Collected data
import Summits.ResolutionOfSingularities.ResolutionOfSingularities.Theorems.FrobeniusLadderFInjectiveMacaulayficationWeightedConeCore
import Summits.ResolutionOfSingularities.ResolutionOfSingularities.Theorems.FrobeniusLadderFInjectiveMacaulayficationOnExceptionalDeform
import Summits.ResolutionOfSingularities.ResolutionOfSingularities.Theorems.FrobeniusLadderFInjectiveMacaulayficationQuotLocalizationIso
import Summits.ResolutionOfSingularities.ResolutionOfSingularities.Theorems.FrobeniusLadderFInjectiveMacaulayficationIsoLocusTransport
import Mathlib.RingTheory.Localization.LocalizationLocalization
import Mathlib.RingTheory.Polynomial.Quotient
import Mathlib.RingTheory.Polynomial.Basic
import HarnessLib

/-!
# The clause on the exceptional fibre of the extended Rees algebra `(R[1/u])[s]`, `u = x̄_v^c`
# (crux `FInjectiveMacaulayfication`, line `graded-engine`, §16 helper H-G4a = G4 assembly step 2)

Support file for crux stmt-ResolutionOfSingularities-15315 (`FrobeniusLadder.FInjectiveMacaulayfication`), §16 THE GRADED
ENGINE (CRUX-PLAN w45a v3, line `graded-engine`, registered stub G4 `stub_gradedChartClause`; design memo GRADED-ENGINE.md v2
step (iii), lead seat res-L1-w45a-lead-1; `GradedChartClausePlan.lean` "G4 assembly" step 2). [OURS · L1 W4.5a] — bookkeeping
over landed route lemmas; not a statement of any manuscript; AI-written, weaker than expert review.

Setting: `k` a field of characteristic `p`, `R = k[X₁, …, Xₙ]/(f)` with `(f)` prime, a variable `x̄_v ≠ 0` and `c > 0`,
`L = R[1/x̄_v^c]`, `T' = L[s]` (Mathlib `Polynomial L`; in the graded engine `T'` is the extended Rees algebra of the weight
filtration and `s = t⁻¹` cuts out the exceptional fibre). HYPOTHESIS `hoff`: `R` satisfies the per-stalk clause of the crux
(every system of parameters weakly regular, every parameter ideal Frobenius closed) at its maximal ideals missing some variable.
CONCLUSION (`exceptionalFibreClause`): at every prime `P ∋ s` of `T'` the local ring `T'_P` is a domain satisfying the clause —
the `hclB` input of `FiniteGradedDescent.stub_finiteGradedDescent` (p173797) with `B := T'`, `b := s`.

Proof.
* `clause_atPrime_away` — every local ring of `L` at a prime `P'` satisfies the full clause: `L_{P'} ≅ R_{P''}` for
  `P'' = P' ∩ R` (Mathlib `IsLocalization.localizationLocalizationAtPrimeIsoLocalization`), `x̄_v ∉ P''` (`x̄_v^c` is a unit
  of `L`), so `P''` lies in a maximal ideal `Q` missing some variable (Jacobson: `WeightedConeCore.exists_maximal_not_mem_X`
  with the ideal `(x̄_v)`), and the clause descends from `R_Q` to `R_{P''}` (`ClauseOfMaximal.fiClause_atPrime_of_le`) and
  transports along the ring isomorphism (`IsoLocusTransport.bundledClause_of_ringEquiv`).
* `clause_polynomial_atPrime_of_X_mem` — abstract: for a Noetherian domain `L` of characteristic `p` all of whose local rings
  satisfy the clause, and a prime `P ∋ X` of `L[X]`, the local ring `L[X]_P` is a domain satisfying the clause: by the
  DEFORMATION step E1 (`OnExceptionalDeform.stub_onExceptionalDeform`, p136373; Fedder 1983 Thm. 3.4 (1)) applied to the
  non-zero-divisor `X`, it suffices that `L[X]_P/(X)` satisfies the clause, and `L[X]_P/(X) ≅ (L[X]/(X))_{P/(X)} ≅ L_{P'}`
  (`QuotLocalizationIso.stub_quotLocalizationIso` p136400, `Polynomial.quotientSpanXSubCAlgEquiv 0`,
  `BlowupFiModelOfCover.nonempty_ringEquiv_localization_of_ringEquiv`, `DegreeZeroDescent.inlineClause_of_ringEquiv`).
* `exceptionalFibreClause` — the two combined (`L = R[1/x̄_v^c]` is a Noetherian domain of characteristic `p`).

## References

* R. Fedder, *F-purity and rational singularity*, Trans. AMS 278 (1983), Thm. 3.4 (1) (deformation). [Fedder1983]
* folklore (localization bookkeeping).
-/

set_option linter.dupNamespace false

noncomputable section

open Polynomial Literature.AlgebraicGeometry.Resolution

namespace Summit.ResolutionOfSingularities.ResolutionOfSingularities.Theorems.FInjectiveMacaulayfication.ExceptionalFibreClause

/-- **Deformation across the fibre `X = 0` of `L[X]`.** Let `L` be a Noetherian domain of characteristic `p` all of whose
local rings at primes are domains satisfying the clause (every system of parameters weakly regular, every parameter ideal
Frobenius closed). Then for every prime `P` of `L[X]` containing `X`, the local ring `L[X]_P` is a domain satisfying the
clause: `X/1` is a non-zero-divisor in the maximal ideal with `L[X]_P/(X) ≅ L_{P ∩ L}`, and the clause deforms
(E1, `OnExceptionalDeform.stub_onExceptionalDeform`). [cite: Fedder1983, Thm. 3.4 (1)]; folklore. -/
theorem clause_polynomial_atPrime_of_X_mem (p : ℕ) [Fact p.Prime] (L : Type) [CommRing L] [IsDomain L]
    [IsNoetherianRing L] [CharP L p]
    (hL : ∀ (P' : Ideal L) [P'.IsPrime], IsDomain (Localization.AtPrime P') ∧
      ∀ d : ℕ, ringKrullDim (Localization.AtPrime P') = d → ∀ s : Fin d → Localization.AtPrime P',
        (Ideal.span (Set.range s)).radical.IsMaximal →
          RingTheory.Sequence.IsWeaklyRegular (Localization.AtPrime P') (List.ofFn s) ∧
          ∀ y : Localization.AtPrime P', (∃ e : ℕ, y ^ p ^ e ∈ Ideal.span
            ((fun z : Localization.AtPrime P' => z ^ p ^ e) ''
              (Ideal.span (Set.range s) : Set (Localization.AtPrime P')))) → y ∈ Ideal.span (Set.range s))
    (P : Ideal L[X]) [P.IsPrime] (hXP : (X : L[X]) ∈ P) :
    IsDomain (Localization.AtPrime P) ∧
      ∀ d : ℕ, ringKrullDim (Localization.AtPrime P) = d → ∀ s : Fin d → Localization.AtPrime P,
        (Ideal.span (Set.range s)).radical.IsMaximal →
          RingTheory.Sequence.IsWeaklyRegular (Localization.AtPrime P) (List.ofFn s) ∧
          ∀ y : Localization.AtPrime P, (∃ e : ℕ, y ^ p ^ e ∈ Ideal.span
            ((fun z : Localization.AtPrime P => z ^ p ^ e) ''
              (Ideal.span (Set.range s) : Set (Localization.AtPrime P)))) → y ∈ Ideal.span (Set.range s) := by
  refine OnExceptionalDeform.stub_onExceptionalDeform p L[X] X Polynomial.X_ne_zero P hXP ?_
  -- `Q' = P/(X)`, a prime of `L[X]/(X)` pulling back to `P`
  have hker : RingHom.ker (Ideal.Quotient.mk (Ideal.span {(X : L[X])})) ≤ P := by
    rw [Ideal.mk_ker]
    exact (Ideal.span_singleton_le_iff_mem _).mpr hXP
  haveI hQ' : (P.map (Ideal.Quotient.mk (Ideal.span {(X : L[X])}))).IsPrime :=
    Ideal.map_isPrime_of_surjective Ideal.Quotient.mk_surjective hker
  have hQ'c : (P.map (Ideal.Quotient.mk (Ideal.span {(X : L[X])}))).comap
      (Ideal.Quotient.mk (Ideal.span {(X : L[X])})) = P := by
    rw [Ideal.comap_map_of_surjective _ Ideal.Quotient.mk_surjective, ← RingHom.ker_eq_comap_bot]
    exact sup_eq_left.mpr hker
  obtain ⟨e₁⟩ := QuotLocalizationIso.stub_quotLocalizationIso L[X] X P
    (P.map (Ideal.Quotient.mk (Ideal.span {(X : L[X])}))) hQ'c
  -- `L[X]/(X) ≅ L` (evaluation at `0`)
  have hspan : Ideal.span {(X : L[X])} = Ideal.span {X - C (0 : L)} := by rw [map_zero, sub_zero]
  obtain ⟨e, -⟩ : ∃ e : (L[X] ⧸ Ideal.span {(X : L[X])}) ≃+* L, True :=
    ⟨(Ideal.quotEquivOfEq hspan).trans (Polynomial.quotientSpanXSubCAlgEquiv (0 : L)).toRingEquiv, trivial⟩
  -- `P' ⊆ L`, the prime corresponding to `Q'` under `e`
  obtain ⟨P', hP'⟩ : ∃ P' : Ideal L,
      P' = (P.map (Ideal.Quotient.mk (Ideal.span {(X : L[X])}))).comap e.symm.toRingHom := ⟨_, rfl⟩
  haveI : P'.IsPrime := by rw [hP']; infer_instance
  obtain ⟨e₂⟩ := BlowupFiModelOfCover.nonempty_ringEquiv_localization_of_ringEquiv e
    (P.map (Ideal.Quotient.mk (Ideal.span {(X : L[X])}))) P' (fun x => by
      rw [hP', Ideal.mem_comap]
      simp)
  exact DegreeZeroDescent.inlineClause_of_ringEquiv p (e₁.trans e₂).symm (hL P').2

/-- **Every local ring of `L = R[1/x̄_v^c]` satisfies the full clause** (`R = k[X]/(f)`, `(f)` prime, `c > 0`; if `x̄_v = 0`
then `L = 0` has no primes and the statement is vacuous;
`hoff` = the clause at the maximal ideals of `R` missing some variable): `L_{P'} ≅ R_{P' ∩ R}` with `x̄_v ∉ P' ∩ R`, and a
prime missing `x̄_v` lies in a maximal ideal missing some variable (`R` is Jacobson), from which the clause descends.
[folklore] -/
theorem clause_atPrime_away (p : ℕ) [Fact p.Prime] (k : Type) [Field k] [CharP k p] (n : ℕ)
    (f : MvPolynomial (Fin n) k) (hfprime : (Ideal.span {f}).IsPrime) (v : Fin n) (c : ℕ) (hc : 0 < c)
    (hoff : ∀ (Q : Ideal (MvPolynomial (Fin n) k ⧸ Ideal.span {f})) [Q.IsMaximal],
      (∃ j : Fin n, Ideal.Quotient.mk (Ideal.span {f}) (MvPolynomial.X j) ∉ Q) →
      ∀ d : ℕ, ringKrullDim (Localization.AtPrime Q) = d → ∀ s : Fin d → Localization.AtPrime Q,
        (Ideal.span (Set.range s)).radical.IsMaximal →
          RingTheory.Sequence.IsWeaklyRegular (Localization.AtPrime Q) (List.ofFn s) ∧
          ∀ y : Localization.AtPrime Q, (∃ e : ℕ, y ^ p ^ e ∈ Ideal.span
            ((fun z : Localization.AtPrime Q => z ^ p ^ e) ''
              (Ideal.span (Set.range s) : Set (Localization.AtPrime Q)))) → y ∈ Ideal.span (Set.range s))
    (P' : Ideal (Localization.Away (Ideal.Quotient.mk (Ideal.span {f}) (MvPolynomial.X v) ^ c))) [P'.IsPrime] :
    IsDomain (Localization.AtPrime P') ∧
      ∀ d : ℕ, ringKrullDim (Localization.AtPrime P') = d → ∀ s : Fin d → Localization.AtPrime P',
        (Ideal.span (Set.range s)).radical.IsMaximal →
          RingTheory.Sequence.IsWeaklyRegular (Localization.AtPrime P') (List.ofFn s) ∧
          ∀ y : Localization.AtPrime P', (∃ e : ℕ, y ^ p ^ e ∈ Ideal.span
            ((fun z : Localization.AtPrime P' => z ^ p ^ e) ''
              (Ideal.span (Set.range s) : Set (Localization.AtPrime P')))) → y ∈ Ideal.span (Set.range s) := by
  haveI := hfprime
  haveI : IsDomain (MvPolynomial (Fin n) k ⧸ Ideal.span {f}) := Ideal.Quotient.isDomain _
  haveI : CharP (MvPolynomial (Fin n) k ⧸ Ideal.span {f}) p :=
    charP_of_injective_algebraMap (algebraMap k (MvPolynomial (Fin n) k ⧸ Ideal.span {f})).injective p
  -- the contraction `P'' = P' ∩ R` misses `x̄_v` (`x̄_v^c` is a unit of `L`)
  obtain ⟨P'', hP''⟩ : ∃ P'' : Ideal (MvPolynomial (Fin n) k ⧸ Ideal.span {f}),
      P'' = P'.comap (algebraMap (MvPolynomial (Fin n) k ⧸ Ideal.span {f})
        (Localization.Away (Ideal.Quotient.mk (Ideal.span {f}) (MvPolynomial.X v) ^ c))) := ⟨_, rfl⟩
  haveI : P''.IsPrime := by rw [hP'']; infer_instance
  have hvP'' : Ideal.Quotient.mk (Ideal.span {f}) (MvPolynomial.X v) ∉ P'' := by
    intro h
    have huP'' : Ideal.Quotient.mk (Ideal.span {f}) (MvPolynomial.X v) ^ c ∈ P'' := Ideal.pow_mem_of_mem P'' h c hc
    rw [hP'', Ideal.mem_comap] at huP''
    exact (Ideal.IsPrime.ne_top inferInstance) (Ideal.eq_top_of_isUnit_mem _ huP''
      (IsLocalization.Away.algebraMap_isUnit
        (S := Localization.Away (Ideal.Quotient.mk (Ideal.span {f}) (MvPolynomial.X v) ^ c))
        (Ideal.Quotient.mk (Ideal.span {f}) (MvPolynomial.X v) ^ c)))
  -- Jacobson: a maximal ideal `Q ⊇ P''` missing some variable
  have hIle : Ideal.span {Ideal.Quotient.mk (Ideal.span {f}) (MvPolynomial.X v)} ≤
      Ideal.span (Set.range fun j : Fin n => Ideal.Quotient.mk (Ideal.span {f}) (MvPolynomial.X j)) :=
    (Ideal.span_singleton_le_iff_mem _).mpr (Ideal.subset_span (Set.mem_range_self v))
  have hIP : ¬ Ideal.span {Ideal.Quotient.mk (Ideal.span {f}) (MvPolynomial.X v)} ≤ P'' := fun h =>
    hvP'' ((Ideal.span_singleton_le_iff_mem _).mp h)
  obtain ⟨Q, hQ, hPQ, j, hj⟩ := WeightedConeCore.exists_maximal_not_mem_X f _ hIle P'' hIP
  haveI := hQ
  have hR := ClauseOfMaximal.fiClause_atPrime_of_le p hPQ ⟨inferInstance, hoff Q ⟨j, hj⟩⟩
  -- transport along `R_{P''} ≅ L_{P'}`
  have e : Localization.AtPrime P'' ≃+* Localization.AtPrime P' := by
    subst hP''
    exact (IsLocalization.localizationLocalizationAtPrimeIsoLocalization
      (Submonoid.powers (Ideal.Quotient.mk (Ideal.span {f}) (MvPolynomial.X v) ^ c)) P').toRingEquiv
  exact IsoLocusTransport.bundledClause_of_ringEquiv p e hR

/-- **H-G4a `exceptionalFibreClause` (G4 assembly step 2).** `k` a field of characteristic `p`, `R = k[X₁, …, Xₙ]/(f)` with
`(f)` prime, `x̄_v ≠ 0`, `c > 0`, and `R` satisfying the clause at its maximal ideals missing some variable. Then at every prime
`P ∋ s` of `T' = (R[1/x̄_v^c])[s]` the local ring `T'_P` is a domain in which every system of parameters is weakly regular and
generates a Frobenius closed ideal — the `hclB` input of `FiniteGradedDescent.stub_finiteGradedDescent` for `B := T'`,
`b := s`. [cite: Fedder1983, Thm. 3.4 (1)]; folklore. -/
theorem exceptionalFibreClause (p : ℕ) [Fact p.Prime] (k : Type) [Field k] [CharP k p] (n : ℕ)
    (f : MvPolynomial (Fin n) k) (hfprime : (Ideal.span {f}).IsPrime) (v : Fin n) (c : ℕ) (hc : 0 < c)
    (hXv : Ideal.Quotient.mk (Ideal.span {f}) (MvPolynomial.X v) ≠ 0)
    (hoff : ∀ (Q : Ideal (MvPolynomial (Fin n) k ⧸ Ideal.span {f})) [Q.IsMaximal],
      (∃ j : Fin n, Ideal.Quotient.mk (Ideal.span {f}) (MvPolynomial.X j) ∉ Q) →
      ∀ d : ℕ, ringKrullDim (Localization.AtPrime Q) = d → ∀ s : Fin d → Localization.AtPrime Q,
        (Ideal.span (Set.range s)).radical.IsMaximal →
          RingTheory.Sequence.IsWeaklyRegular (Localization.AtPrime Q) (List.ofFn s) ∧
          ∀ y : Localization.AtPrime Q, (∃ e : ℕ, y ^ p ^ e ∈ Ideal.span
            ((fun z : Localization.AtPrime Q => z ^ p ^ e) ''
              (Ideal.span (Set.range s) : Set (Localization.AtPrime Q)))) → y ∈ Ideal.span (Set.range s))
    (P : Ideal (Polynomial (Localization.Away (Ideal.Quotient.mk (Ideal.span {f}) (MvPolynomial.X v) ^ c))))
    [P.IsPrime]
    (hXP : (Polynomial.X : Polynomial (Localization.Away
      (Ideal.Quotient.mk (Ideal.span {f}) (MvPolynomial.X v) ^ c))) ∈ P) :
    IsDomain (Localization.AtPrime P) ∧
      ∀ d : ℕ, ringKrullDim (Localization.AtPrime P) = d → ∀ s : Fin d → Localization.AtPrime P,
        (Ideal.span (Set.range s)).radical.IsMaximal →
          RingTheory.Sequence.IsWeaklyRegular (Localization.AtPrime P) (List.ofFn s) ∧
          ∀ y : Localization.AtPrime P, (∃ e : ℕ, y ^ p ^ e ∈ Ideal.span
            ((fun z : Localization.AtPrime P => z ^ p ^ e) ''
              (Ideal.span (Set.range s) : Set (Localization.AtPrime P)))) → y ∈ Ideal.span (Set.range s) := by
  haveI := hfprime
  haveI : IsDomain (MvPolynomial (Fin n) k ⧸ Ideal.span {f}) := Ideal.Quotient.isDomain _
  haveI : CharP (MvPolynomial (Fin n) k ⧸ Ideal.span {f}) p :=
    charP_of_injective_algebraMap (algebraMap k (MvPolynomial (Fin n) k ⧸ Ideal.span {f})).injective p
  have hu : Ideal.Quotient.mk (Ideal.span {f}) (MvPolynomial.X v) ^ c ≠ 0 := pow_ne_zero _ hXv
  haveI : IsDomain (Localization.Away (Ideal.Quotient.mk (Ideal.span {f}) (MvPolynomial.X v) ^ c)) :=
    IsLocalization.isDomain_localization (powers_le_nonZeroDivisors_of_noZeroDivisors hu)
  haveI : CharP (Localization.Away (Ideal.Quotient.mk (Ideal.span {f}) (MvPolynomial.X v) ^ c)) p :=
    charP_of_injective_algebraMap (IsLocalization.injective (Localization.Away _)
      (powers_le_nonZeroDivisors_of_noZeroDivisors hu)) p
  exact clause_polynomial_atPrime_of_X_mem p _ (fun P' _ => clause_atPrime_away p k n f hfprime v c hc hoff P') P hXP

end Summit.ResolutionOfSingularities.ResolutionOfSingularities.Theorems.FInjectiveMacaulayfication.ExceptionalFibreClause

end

• [Activity]: Every line holding the word "inferInstance" should be copied out of the records above.

• [Written answer]:
    exact (Ideal.IsPrime.ne_top inferInstance) (Ideal.eq_top_of_isUnit_mem _ huP''
  have hR := ClauseOfMaximal.fiClause_atPrime_of_le p hPQ ⟨inferInstance, hoff Q ⟨j, hj⟩⟩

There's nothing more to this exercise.